Task to carry out: Copy, word for word, each line of the data below from the first through the line containing "Phys. **99** (1985)", and stop there.

Records for this task START

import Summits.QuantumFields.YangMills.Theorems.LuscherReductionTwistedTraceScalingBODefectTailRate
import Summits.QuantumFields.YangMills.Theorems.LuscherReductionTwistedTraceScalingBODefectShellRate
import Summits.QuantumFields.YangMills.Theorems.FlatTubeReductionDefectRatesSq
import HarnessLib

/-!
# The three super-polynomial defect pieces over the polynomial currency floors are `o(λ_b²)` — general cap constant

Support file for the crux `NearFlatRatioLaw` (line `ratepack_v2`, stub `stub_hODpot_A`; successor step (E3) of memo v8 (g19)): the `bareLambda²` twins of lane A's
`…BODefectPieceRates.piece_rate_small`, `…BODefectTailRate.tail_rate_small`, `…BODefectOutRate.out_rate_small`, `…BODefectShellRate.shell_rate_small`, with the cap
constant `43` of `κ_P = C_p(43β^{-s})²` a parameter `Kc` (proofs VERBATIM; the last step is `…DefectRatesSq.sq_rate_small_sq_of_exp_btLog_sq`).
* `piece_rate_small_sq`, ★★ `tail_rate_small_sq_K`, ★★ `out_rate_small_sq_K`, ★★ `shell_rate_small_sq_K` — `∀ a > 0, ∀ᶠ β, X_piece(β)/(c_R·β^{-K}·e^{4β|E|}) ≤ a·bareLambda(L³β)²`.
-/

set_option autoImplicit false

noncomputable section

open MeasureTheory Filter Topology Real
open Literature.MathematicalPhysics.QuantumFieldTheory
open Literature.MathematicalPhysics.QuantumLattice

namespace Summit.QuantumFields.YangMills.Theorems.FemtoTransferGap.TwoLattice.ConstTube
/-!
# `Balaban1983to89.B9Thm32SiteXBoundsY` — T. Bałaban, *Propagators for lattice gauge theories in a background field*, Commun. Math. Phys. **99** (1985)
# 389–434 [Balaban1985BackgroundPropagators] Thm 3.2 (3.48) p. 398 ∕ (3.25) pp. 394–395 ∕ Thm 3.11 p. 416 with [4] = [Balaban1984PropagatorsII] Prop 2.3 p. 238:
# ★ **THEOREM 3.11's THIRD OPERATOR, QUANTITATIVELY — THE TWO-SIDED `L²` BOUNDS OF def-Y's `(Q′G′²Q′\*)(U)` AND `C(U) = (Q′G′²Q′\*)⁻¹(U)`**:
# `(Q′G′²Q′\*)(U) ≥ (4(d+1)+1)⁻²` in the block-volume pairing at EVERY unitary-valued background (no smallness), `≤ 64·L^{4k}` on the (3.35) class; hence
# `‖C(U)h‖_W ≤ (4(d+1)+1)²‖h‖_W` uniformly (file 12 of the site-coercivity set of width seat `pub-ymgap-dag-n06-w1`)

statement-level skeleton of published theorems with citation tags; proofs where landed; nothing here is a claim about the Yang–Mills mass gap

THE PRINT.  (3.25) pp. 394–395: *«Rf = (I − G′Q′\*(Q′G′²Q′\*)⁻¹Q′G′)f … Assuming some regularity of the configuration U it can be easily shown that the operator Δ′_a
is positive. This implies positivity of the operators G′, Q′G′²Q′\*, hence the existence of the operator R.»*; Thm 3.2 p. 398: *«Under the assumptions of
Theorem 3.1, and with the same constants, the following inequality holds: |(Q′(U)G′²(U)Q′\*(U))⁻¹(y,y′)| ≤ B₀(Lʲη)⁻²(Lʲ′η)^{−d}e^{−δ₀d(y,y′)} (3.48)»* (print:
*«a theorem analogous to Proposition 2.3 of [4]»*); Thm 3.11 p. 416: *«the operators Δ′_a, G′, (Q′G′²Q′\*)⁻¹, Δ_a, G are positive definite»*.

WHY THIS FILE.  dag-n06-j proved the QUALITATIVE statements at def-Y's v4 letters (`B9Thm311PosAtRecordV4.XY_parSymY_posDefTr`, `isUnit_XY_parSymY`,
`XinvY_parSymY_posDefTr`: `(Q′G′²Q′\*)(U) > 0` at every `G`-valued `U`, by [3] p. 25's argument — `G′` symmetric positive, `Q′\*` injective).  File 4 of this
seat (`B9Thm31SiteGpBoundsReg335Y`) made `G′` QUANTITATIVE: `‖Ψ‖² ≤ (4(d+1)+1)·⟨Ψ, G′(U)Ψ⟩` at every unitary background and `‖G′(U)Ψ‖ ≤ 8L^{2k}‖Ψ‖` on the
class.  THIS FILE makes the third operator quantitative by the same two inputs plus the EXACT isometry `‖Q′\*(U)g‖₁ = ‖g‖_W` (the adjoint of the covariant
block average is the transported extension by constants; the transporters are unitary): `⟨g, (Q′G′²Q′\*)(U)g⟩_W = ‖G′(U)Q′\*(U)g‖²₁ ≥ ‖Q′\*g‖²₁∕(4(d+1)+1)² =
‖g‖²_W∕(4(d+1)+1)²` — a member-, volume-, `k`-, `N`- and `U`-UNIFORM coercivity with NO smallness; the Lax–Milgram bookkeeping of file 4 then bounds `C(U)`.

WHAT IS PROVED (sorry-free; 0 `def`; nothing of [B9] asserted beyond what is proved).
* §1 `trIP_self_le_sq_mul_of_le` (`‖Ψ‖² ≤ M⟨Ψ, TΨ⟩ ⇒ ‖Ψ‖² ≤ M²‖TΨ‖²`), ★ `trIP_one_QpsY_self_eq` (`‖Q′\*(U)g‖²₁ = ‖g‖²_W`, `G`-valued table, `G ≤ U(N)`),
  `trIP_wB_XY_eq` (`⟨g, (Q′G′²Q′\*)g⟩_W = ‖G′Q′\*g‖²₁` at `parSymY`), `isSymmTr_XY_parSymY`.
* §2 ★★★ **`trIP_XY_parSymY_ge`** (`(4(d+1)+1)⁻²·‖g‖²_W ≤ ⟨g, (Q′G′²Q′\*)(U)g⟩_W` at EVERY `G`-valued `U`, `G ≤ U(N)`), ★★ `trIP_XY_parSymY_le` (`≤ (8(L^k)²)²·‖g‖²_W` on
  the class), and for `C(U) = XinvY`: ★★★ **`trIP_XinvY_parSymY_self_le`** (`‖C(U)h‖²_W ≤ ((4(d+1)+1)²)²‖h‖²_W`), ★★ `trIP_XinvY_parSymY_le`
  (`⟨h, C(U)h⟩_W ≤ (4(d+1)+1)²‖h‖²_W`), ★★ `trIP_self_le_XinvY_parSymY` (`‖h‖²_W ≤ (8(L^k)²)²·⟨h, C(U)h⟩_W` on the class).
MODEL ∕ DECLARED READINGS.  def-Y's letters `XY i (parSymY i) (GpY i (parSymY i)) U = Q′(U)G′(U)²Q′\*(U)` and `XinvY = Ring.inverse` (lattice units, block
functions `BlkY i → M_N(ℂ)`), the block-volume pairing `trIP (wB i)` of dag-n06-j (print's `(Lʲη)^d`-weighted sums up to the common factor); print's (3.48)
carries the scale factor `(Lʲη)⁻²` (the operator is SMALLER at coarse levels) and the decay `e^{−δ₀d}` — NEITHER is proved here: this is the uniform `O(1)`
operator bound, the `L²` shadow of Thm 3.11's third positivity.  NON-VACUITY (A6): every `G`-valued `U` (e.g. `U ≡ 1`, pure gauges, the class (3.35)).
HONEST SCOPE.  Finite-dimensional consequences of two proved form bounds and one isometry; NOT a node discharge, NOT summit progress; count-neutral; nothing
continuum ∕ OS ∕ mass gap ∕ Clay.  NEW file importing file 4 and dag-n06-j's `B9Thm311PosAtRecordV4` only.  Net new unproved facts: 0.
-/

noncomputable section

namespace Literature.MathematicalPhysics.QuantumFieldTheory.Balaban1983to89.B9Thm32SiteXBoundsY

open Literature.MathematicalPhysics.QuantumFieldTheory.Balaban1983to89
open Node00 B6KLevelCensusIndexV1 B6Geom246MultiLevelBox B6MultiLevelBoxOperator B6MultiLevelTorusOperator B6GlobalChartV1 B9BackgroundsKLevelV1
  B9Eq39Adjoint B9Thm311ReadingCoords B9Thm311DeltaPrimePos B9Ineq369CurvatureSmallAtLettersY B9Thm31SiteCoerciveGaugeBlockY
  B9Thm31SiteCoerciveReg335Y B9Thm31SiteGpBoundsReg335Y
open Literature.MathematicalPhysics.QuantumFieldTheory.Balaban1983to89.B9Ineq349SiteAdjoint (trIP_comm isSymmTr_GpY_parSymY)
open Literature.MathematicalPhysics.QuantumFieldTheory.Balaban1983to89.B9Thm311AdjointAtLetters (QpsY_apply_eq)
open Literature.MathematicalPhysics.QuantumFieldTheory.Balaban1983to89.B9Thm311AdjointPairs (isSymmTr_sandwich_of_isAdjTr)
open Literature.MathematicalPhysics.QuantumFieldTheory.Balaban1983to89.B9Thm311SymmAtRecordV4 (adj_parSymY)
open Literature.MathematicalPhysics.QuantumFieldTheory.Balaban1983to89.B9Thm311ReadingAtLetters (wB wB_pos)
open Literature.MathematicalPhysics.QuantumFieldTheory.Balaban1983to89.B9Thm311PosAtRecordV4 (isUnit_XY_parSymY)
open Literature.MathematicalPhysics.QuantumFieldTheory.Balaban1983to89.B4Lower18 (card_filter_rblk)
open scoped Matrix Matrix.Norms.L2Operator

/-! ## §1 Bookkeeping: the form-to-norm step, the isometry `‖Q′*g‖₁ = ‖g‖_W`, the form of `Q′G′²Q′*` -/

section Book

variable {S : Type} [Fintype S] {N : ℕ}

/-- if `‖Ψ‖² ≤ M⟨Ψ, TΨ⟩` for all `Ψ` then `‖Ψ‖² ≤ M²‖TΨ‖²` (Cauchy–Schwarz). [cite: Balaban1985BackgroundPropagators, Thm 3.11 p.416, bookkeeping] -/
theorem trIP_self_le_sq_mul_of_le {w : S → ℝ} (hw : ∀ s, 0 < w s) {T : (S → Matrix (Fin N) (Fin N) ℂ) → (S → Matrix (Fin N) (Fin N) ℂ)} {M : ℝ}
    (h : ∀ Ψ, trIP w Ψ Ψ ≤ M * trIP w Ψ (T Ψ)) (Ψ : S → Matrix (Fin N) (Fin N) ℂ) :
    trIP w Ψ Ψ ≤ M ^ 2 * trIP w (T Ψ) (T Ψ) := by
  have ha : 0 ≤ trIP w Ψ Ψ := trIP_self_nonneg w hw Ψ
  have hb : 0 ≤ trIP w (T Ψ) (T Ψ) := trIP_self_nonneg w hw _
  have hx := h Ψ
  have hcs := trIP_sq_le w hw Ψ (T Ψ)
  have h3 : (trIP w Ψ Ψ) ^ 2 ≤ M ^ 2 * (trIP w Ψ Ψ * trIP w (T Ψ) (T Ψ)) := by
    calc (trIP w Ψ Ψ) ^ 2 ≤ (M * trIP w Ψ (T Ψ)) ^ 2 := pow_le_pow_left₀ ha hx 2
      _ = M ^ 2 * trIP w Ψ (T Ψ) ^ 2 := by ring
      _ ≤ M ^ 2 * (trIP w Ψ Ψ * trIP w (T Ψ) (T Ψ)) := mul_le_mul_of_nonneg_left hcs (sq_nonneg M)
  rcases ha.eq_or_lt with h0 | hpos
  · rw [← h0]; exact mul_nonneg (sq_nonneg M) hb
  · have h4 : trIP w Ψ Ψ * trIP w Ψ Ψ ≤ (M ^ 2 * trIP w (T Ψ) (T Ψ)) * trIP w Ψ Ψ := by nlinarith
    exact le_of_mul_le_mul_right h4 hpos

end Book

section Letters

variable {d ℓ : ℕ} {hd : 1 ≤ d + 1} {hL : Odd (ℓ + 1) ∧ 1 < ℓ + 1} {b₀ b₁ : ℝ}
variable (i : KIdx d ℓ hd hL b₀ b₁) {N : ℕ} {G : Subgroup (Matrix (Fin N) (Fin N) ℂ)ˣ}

Records for this task END

The completed task:
import Summits.QuantumFields.YangMills.Theorems.LuscherReductionTwistedTraceScalingBODefectTailRate
import Summits.QuantumFields.YangMills.Theorems.LuscherReductionTwistedTraceScalingBODefectShellRate
import Summits.QuantumFields.YangMills.Theorems.FlatTubeReductionDefectRatesSq
import HarnessLib

/-!
# The three super-polynomial defect pieces over the polynomial currency floors are `o(λ_b²)` — general cap constant

Support file for the crux `NearFlatRatioLaw` (line `ratepack_v2`, stub `stub_hODpot_A`; successor step (E3) of memo v8 (g19)): the `bareLambda²` twins of lane A's
`…BODefectPieceRates.piece_rate_small`, `…BODefectTailRate.tail_rate_small`, `…BODefectOutRate.out_rate_small`, `…BODefectShellRate.shell_rate_small`, with the cap
constant `43` of `κ_P = C_p(43β^{-s})²` a parameter `Kc` (proofs VERBATIM; the last step is `…DefectRatesSq.sq_rate_small_sq_of_exp_btLog_sq`).
* `piece_rate_small_sq`, ★★ `tail_rate_small_sq_K`, ★★ `out_rate_small_sq_K`, ★★ `shell_rate_small_sq_K` — `∀ a > 0, ∀ᶠ β, X_piece(β)/(c_R·β^{-K}·e^{4β|E|}) ≤ a·bareLambda(L³β)²`.
-/

set_option autoImplicit false

noncomputable section

open MeasureTheory Filter Topology Real
open Literature.MathematicalPhysics.QuantumFieldTheory
open Literature.MathematicalPhysics.QuantumLattice

namespace Summit.QuantumFields.YangMills.Theorems.FemtoTransferGap.TwoLattice.ConstTube
/-!
# `Balaban1983to89.B9Thm32SiteXBoundsY` — T. Bałaban, *Propagators for lattice gauge theories in a background field*, Commun. Math. Phys. **99** (1985)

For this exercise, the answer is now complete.